Flavian stepped forward and tried to catch Abella’s arm. “This asylum will be different.”
“Is no different!” Abella screamed. She picked up a water ewer and hurled it against the wall. Blue and white china shattered. Claire threw her arm over her eyes and backed toward the door. Around the room, Abella raged as Flavian tried to get hold of her. She threw the new bedspread at his feet, hurled furniture to the floor, and finally slammed a brass lamp into the window. The pane exploded into glistening shards, and the lamp snapped in two. The base clattered on the floor while the top teetered on the sill, then fell back into the room. Whale oil pooled around it, but the wick seemed to have been snuffed out on impact. Angry now, Flavian caught the girl and gripped her tight around the arms.

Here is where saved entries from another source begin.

import Literature.Barriers.MatrixMultiplication.QuasirandomBarrierProofs
import HarnessLib

/-!
# The quasirandomness barrier for simultaneous triple product constructions

Topic `Literature/Barriers/MatrixMultiplication`. Blasiak–Cohn–Grochow–Pratt–Umans 2023 state and
prove their representation-theoretic barrier (Thm. 3.2, the tree's `BCGPU2023_thm32`, proved in
`QuasirandomBarrierProofs.lean`) for a single triple `S, T, U` with the triple product property.
This file records that **the printed Fourier-analytic proof extends verbatim to STPP families**
(Cohn–Kleinberg–Szegedy–Umans 2005, Def. 5.1, the tree's `SimultaneousTPP`) in *perfect* groups:

* `BCGPU2023_thm32_stpp` — if `G` is a finite perfect group (`commutator G = ⊤`) and
  `(Aᵢ, Bᵢ, Cᵢ)_{i ∈ ι}` satisfy the STPP with all sets non-empty, then with
  `P_AB = ∑ |Aᵢ||Bᵢ|`, `P_BC = ∑ |Bᵢ||Cᵢ|`, `P_CA = ∑ |Cᵢ||Aᵢ|` and `N = ∑ |Aᵢ||Bᵢ||Cᵢ|`,
  `P_AB P_BC P_CA ≤ |G| N + |G|^{3/2} (P_AB P_BC P_CA)^{1/2} / n(G)^{1/2}`
  (`n(G) = secondCharDegree G`). For a single triple `P_AB P_BC P_CA = N²` and this is Thm. 3.2.
* `BCGPU2023_thm32_stpp.dichotomy` — hence `P_AB P_BC P_CA ≤ 2|G| N` or
  `P_AB P_BC P_CA ≤ 4 |G|³ / n(G)`;
* `BCGPU2023_thm32_stpp.packing` — with `N⁶ ≤ |G|³ (P_AB P_BC P_CA)²` (pairwise packing and
  Cauchy–Schwarz, `stpp_sum_card_pow_six_le`): `(P_AB P_BC P_CA)⁴ ≤ 64 |G|⁹` or
  `P_AB P_BC P_CA ≤ 4|G|³/n(G)`;
* `BCGPU2023_thm32_stpp.sum_rpow_two_thirds_le` — the STPP form of Cor. 3.3:
  `∑ᵢ (|Aᵢ||Bᵢ||Cᵢ|)^{2/3} ≤ max (√2 |G|^{3/4}) (4^{1/3} |G| / n(G)^{1/3})` (Hölder,
  `sum_rpow_third_mul_le`), to be compared with the STPP packing bound
  `∑ᵢ (|Aᵢ||Bᵢ||Cᵢ|)^{2/3} ≥ |G|^{1−o(1)}` that `ω = 2` via CKSU 2005 Thm. 5.5 requires; so no family
  of perfect groups with `n(G) ≥ Ω(|G|^δ)` gives `ω = 2` through STPP constructions either.

Why perfect: in the single-triple proof every one-dimensional representation `π` contributes
`|π(S)|²|π(T)|²|π(U)|² ≥ 0` and is discarded; for a family the one-dimensional contribution is a
product of three complex numbers without sign, so the argument needs that the trivial character is
the only linear character (`block_eq_one_of_dim_one`). The counting inputs are the STPP analogues
(`stpp_coeff_one_six`, `stpp_coeff_one_four`) of the tree's `TripleProductProperty.coeff_one_six` /
`coeff_one_four`: with `X = ∑ⱼ 𝟙_{Aⱼ⁻¹}𝟙_{Bⱼ}`, `Y = ∑ₖ 𝟙_{Bₖ⁻¹}𝟙_{Cₖ}`, `Z = ∑ᵢ 𝟙_{Cᵢ⁻¹}𝟙_{Aᵢ}`,
clause (ii) of CKSU Def. 5.1 (pattern `aᵢ a'ⱼ⁻¹ bⱼ b'ₖ⁻¹ cₖ c'ᵢ⁻¹`) gives `(XYZ)(1) = N`, and with
indices `(j, k, j)` and `c = c' ∈ Cⱼ ≠ ∅` it gives `(X^*X)(1) = P_AB` (the input of Parseval).

This is an audit note (barrier audit of `QuasirandomBarrier.lean`, D-0021): the catalogue entry's
scope caveat (a) "single TPP triples (not simultaneous/STPP constructions)" describes the PRINTED
scope; mathematically the barrier also covers STPP constructions in perfect groups with large
`n(G)` (e.g. `SL(n,q)`, simple groups of Lie type of bounded rank), by the theorems below.
Remarks (not formalised): (1) for `G` with `|G : G'| = m`, an STPP family in `G` yields one in the
perfect group `G'` losing a factor `≤ m⁴` in `∑(|Aᵢ||Bᵢ||Cᵢ|)^{2/3}` (the STPP is invariant under
`(Aᵢ, Bᵢ, Cᵢ) ↦ (xᵢAᵢ, xᵢBᵢ, xᵢCᵢ)` and under common right translations of all `Aᵢ`, of all `Bᵢ`,
of all `Cᵢ`; pigeonhole over cosets), and `G'` has no non-trivial irreducible representation of
dimension `< n(G)/m`; so the conclusion persists when `|G : G'| = |G|^{o(1)}`; (2) it does NOT
persist by this method when `G` has `|G|^{Ω(1)}` linear characters (e.g. `GL(2,q)`,
`𝔽_q^× × SL(2,q)`), where the linear characters can cancel the main term — these are the
"direct product" escapes of the printed barrier (BCGPU 2023, §1.1, p. 4).

## References

* J. Blasiak, H. Cohn, J. A. Grochow, K. Pratt, C. Umans, *Matrix multiplication via matrix
  groups*, ITCS 2023, LIPIcs 251, 19:1–19:16, arXiv:2204.03826, Thm. 3.2 and its proof (p. 6 of
  the held text `paper:arxiv-2204.03826`). [BlasiakCohnGrochowPrattUmans2023]
* H. Cohn, R. Kleinberg, B. Szegedy, C. Umans, *Group-theoretic algorithms for matrix
  multiplication*, FOCS 2005, Def. 5.1 (STPP). [CohnKleinbergSzegedyUmans2005]
-/

noncomputable section

open scoped BigOperators Matrix ComplexOrder

namespace Literature.Barriers.MatrixMultiplication

open Literature.RepresentationTheory.FiniteGroups Literature.Combinatorics.Additive

/-! ## Counting solutions under the STPP -/

section Count

variable {G : Type*} [Group G] {R : Type*} [Semiring R]
variable {ι : Type*} {A B C : ι → Finset G}

/-- The STPP (CKSU 2005, Def. 5.1) is invariant under the cyclic rotation `(A, B, C) ↦ (B, C, A)`
(conjugate the six-fold product by `a a'⁻¹`). [cite: CohnKleinbergSzegedyUmans2005, Def. 5.1] -/
theorem simultaneousTPP_rotate (h : SimultaneousTPP A B C) : SimultaneousTPP B C A := by
  refine ⟨fun i => (h.1 i).rotate, fun i j l b hb b' hb' c hc c' hc' a ha a' ha' heq => ?_⟩
  have heq' : a * a'⁻¹ * b * b'⁻¹ * c * c'⁻¹ = 1 :=
    calc a * a'⁻¹ * b * b'⁻¹ * c * c'⁻¹
        = a * a'⁻¹ * (b * b'⁻¹ * c * c'⁻¹ * a * a'⁻¹) * (a * a'⁻¹)⁻¹ := by group
      _ = 1 := by rw [heq]; group
  obtain ⟨hli, hij⟩ := h.2 l i j a ha a' ha' b hb b' hb' c hc c' hc' heq'
  subst hli hij
  exact ⟨rfl, rfl⟩

variable [DecidableEq G]

/-- The coefficient at `1` of `𝟙_{S₁⁻¹}𝟙_{S₂} · 𝟙_{S₃⁻¹}𝟙_{S₄} · 𝟙_{S₅⁻¹}𝟙_{S₆}` counts the solutions of
`s₁⁻¹ s₂ (s₃⁻¹ s₄) (s₅⁻¹ s₆) = 1`. [folklore] -/
theorem coeff_one_six_eq_card_filter (S₁ S₂ S₃ S₄ S₅ S₆ : Finset G) :
    ((indicatorElemInv R S₁ * indicatorElem R S₂) * (indicatorElemInv R S₃ * indicatorElem R S₄) *
        (indicatorElemInv R S₅ * indicatorElem R S₆)).coeff 1 =
      (((((S₁ ×ˢ S₂) ×ˢ (S₃ ×ˢ S₄)) ×ˢ (S₅ ×ˢ S₆)).filter
        fun y : ((G × G) × (G × G)) × (G × G) =>
          y.1.1.1⁻¹ * y.1.1.2 * (y.1.2.1⁻¹ * y.1.2.2) * (y.2.1⁻¹ * y.2.2) = 1).card : R) := by
  rw [indicatorElemInv_def, indicatorElem_def, indicatorElemInv_def, indicatorElem_def,
    indicatorElemInv_def, indicatorElem_def, sum_single_mul_sum_single,
    sum_single_mul_sum_single, sum_single_mul_sum_single, sum_single_mul_sum_single,
    sum_single_mul_sum_single, coeff_one_sum_single]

“You kill me!” Abella shrieked, twisting and squirming in his grasp. “You throw me out so you marry that woman. She hate me!”
“I’m not throwing you out,” Flavian said, his voice calm but taut.
“Liar! Liar!” Tears streamed down Abella’s face; saliva dripped from her mouth, while she gasped for breath between choking sobs.
“I will never abandon you,” Flavian said, not relinquishing his grip. “You are my daughter.” Softly now, he murmured to her. “You are my blood.”